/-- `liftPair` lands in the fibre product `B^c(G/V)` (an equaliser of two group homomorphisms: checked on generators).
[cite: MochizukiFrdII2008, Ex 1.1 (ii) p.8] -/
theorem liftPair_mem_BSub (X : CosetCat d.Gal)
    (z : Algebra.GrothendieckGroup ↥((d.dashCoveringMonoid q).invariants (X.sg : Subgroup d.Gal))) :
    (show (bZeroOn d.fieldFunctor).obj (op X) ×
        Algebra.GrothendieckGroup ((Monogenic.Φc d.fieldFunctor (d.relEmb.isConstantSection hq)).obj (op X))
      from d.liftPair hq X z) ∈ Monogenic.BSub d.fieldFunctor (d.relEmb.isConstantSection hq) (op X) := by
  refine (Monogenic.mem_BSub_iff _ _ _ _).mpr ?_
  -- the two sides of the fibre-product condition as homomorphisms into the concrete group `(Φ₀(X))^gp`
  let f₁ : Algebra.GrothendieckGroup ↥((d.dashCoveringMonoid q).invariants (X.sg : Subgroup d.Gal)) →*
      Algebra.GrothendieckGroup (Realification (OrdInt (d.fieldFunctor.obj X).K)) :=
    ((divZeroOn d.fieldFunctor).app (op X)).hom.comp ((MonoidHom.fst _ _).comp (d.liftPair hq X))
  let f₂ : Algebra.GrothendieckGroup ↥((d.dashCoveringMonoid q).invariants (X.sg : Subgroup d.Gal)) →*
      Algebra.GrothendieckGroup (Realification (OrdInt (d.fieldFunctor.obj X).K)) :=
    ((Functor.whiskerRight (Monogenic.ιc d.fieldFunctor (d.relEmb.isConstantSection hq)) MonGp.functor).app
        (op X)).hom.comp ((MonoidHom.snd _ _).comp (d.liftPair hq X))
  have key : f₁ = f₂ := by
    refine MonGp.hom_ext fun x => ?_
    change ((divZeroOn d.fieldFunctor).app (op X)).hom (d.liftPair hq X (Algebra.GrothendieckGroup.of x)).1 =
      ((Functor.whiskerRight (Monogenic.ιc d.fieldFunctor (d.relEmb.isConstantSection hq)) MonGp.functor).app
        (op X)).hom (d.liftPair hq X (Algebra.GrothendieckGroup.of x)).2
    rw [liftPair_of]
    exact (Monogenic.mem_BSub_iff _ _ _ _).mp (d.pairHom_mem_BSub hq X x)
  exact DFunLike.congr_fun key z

....

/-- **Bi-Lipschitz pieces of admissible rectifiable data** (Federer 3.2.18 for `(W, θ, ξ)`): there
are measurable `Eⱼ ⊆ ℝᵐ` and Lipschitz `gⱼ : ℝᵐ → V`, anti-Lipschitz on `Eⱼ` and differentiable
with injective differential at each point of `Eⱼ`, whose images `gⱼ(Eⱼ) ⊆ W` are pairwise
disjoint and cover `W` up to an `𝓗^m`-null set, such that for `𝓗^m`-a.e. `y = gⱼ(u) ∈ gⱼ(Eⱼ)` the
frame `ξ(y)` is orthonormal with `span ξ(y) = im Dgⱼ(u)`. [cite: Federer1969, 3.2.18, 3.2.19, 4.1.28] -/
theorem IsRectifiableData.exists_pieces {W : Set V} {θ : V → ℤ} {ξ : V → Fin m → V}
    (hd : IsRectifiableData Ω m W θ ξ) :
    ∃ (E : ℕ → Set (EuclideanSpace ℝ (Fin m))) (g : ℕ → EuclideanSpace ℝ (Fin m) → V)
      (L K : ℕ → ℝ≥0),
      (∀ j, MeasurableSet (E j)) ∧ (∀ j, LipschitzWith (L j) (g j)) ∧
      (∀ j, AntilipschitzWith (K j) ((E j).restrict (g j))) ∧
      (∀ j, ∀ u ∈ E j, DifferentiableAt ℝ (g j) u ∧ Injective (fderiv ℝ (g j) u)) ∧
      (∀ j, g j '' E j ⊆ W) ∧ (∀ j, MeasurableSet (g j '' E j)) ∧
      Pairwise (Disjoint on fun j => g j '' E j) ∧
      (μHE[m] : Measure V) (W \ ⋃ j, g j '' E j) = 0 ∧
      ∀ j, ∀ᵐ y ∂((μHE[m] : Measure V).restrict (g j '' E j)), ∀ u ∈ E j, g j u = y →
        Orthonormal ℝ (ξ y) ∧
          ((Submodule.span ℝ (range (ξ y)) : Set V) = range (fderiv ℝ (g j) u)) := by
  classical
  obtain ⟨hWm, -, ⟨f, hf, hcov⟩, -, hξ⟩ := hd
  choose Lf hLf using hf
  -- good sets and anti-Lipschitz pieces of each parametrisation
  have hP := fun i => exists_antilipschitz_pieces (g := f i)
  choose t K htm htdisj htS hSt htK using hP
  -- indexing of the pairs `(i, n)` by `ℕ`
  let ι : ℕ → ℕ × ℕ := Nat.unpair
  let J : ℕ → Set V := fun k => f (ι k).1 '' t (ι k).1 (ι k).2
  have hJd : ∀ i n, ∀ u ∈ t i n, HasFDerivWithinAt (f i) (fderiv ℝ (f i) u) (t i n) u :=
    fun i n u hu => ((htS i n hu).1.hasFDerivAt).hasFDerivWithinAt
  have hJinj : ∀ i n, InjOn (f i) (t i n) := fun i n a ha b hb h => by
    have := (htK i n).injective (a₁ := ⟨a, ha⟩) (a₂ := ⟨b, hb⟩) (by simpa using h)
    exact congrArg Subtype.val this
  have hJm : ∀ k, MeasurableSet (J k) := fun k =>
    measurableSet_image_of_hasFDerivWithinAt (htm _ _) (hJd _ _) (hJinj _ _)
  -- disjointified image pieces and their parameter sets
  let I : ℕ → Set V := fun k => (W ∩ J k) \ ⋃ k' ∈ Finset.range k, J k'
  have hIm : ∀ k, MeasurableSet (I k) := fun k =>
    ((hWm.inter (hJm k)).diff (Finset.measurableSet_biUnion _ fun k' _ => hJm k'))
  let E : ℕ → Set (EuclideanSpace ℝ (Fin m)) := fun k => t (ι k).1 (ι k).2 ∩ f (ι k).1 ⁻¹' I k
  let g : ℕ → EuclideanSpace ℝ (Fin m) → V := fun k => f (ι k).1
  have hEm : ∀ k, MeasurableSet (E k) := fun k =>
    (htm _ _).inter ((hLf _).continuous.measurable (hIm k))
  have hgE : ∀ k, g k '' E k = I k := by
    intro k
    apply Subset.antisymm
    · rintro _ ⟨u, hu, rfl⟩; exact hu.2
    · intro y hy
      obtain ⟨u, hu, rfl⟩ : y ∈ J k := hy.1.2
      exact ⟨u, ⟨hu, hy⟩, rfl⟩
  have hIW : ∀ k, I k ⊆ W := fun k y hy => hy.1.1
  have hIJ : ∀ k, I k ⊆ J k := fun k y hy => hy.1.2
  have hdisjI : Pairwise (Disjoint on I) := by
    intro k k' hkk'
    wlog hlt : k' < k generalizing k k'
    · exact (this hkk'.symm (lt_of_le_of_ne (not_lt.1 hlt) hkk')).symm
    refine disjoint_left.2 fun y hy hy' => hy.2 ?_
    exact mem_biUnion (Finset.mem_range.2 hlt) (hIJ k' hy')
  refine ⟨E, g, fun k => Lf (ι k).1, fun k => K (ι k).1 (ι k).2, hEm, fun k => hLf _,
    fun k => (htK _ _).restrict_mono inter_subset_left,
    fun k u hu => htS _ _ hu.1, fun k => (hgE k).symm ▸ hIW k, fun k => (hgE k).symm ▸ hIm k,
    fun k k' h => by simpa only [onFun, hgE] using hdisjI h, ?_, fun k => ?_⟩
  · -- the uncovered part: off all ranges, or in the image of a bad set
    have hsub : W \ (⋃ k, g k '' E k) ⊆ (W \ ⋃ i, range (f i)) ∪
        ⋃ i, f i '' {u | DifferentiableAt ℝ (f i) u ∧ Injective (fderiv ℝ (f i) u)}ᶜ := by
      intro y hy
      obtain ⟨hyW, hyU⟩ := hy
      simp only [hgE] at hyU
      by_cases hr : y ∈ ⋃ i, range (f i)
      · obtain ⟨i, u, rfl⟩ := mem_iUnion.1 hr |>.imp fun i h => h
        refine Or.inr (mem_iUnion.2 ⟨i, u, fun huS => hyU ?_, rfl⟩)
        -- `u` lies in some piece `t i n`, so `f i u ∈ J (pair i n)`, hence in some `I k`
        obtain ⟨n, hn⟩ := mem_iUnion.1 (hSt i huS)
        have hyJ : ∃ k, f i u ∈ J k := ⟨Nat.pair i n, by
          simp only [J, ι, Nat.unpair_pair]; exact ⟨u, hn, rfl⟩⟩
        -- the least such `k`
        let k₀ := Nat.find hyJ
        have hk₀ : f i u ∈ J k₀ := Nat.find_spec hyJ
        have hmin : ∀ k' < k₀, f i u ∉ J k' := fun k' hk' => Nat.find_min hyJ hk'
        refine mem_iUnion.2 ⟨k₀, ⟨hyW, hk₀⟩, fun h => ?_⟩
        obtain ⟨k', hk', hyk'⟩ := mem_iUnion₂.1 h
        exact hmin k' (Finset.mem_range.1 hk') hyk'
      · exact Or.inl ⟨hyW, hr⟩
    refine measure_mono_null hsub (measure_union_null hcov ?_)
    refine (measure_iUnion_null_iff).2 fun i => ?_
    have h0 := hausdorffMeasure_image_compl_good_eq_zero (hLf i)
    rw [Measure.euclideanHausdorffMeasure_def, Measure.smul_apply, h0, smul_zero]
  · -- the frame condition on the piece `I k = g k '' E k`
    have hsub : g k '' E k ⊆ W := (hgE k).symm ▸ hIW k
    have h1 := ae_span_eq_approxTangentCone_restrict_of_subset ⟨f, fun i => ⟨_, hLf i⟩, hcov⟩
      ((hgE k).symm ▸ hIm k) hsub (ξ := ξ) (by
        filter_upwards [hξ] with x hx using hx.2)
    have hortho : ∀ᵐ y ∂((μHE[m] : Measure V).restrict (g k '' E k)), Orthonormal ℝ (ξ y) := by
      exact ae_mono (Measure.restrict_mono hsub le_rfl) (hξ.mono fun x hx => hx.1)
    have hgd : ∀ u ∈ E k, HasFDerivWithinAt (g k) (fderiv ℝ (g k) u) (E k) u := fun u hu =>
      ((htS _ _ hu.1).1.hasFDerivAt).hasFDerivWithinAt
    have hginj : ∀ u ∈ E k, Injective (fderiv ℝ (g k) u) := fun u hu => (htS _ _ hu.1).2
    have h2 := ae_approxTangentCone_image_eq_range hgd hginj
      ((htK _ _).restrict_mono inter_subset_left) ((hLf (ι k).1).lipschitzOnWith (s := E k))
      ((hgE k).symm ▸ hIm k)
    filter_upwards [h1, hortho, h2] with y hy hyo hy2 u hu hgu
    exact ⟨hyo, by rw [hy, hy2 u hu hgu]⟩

....

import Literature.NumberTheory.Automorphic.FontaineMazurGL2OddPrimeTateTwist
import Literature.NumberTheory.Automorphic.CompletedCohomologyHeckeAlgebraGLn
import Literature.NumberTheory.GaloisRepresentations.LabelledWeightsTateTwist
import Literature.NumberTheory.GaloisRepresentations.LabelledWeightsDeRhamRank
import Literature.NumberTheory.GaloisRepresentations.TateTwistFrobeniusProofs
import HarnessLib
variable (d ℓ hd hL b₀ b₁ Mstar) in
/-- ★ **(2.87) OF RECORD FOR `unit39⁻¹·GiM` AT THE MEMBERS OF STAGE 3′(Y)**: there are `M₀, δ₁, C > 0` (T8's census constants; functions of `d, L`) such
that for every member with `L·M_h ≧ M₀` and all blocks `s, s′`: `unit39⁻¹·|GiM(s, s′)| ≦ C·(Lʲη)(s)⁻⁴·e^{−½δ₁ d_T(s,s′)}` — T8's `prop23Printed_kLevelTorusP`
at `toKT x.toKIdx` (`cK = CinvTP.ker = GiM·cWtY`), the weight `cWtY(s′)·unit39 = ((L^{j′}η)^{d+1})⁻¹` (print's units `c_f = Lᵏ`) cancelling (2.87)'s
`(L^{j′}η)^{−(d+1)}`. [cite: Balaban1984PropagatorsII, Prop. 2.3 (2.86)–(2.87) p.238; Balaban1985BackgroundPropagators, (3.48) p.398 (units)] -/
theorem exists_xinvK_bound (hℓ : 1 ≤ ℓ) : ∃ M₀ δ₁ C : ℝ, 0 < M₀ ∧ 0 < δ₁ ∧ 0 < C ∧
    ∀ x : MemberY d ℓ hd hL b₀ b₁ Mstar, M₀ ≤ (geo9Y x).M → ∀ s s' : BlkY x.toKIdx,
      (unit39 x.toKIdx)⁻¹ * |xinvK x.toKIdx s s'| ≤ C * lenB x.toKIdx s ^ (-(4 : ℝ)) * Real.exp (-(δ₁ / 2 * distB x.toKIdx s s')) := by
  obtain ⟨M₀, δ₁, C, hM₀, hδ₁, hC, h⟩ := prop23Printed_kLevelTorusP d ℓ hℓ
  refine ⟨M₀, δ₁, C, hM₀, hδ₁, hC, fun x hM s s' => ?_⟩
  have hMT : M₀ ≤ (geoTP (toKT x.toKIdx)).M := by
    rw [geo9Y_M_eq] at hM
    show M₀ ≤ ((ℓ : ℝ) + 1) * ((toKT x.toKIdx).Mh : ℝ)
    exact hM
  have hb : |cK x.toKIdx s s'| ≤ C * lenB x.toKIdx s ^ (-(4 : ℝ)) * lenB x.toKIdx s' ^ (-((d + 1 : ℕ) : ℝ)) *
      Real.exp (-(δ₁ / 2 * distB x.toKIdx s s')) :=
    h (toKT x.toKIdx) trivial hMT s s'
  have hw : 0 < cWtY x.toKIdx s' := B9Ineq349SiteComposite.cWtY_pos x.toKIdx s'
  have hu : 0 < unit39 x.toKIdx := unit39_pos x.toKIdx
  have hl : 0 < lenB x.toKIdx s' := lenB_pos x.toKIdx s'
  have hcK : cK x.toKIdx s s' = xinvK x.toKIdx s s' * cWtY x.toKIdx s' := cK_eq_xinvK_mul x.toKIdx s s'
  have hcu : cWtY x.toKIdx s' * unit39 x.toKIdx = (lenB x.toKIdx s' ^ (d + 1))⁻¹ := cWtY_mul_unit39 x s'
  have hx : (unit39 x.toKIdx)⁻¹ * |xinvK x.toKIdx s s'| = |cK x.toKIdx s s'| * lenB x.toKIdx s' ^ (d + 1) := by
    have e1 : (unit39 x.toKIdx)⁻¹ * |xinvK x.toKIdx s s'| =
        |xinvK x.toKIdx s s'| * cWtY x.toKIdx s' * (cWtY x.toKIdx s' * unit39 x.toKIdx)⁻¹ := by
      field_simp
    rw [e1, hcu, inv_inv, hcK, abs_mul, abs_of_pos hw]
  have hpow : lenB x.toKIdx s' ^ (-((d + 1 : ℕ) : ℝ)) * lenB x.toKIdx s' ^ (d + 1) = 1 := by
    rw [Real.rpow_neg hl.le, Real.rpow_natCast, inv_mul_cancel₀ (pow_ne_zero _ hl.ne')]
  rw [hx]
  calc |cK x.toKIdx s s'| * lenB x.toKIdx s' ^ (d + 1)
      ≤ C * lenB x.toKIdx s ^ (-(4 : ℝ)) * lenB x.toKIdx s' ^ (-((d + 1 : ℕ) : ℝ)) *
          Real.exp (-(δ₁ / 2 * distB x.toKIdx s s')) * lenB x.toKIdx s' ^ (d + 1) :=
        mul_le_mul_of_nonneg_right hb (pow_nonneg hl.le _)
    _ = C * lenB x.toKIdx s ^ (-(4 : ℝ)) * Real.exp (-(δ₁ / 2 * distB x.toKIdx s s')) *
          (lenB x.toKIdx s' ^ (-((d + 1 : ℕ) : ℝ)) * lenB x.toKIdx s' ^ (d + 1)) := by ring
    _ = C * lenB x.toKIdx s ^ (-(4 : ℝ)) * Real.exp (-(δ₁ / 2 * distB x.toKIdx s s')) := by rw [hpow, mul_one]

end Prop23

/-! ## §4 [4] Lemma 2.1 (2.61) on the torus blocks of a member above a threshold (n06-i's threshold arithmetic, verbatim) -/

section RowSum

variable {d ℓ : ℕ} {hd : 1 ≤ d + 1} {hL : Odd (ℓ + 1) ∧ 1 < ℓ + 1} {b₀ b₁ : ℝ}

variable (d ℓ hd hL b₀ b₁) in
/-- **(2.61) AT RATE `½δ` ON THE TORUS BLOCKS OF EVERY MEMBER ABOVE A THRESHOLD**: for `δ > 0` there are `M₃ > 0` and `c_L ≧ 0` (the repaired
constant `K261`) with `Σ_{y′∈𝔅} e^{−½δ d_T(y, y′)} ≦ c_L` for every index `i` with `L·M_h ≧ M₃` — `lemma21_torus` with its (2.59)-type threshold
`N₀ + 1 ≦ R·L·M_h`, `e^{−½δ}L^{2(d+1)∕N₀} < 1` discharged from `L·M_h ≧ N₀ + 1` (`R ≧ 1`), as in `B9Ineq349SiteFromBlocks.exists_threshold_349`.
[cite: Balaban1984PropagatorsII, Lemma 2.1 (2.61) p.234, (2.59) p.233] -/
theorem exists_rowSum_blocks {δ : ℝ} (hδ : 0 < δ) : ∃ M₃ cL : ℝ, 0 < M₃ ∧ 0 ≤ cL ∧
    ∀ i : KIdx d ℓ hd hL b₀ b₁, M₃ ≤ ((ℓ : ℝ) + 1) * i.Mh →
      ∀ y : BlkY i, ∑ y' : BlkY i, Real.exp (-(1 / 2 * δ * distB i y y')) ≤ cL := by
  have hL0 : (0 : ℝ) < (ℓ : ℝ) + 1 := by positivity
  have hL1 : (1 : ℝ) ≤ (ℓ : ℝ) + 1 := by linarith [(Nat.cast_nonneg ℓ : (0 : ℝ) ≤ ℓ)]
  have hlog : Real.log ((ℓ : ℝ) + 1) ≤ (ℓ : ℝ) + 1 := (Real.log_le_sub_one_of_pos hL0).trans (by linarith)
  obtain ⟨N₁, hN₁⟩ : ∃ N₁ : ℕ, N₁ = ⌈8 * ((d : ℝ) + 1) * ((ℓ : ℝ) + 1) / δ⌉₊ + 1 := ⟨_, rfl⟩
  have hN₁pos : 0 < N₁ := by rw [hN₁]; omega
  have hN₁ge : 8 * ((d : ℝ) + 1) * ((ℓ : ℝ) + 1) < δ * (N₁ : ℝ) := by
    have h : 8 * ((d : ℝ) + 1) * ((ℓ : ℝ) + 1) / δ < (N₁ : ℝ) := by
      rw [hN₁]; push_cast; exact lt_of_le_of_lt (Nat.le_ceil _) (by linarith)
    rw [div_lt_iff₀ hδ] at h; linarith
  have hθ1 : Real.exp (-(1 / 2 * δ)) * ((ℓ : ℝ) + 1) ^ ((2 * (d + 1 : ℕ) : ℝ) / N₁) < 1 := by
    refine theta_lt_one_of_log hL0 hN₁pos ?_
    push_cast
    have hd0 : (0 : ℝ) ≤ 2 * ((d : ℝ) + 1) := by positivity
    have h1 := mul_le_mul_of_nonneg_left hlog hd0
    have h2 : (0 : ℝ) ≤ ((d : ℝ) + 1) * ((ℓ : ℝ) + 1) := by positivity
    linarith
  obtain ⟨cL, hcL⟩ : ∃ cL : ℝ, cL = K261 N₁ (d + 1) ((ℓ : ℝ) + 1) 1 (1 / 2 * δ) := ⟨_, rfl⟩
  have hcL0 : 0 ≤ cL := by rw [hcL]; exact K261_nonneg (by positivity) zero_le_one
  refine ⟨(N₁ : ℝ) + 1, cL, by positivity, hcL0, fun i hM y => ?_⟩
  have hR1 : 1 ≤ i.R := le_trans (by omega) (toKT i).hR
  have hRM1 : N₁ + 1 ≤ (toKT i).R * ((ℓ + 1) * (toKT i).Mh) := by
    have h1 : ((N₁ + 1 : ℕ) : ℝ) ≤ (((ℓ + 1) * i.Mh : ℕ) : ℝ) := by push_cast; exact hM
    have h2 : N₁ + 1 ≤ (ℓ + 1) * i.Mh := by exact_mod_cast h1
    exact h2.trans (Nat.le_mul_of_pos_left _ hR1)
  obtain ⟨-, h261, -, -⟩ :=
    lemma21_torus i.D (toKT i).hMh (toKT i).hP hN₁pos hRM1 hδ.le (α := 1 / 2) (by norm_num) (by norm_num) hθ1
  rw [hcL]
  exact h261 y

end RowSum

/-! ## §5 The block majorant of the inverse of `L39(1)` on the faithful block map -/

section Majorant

....

→ Task to complete
Please reproduce the lines from the line with "let g : ℕ →" to the line with "have hIW : ∀", both ends included, exactly as they appear above.

→ Solution for this exercise
  let g : ℕ → EuclideanSpace ℝ (Fin m) → V := fun k => f (ι k).1
  have hEm : ∀ k, MeasurableSet (E k) := fun k =>
    (htm _ _).inter ((hLf _).continuous.measurable (hIm k))
  have hgE : ∀ k, g k '' E k = I k := by
    intro k
    apply Subset.antisymm
    · rintro _ ⟨u, hu, rfl⟩; exact hu.2
    · intro y hy
      obtain ⟨u, hu, rfl⟩ : y ∈ J k := hy.1.2
      exact ⟨u, ⟨hu, hy⟩, rfl⟩
  have hIW : ∀ k, I k ⊆ W := fun k y hy => hy.1.1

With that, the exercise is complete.